++++ Dataset entries ++++
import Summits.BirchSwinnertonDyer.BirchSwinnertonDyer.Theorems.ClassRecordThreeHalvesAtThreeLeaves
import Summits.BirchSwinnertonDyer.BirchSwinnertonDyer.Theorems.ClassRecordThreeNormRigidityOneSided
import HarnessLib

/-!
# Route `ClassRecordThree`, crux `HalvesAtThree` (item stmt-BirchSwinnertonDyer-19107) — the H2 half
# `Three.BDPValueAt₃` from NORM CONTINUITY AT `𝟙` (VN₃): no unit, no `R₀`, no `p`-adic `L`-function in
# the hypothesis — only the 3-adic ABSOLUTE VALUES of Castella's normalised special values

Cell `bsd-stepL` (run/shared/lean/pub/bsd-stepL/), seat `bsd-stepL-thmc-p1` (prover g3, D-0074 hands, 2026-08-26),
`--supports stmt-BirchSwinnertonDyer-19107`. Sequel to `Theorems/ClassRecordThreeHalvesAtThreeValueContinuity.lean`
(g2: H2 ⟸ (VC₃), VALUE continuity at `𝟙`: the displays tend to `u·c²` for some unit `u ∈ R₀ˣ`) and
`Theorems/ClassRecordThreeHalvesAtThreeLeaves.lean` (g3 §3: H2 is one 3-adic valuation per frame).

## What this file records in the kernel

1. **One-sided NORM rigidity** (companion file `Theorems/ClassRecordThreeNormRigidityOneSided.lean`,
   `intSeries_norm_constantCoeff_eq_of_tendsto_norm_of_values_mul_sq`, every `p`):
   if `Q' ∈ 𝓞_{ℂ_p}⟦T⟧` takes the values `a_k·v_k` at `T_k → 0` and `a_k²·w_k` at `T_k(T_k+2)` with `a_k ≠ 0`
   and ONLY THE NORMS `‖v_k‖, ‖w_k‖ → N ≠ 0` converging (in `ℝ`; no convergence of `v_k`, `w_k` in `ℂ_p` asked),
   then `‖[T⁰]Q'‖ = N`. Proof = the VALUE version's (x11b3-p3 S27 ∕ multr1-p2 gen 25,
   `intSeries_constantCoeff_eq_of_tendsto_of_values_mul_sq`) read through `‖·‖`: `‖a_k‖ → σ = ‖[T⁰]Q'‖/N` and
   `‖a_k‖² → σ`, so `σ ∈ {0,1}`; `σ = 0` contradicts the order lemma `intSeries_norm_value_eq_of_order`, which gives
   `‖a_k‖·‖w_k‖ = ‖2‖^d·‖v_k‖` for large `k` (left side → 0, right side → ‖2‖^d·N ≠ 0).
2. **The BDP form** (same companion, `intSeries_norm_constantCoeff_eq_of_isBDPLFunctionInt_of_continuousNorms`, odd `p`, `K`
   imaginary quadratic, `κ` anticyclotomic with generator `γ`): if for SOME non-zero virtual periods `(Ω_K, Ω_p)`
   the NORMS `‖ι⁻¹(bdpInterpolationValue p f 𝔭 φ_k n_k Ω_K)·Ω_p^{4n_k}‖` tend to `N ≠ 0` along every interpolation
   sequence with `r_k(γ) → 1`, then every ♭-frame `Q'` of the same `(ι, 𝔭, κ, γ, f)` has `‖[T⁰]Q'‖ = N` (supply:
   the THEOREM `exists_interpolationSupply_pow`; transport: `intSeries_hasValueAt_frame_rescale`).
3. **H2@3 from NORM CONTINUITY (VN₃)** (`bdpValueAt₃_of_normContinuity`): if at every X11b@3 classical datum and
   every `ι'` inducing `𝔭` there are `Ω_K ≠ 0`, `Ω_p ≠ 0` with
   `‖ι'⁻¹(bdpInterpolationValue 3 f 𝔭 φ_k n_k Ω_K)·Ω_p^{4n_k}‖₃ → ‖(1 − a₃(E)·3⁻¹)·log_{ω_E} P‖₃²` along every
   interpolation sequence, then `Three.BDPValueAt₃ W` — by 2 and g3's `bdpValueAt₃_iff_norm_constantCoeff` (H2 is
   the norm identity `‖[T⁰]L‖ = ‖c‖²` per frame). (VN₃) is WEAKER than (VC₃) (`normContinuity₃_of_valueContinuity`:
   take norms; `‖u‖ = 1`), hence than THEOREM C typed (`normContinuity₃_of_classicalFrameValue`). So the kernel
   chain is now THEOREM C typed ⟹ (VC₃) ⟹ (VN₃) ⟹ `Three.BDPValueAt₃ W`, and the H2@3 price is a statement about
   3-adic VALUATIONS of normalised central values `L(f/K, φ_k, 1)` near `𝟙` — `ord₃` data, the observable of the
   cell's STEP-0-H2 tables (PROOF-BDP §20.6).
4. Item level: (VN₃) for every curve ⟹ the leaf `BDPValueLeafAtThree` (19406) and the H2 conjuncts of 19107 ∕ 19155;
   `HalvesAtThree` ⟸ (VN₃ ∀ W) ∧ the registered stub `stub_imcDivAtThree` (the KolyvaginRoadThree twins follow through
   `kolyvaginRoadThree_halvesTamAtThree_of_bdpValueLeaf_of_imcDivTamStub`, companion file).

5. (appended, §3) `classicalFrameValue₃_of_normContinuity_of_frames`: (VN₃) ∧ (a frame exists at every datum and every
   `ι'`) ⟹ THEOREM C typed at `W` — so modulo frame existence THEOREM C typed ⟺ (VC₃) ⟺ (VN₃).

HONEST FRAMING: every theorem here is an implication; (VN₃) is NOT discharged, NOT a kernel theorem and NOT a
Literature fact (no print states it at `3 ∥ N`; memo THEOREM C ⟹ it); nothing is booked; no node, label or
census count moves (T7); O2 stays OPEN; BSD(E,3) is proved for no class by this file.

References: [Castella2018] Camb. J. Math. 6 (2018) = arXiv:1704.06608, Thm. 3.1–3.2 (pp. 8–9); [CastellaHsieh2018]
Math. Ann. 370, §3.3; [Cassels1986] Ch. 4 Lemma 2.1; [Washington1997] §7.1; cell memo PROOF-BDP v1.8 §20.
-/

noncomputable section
++++
Required work: Take each line of the material that contains the word "lean" and list it.

Problem solution:
Cell `bsd-stepL` (run/shared/lean/pub/bsd-stepL/), seat `bsd-stepL-thmc-p1` (prover g3, D-0074 hands, 2026-08-26),
`--supports stmt-BirchSwinnertonDyer-19107`. Sequel to `Theorems/ClassRecordThreeHalvesAtThreeValueContinuity.lean`
`Theorems/ClassRecordThreeHalvesAtThreeLeaves.lean` (g3 §3: H2 is one 3-adic valuation per frame).
1. **One-sided NORM rigidity** (companion file `Theorems/ClassRecordThreeNormRigidityOneSided.lean`,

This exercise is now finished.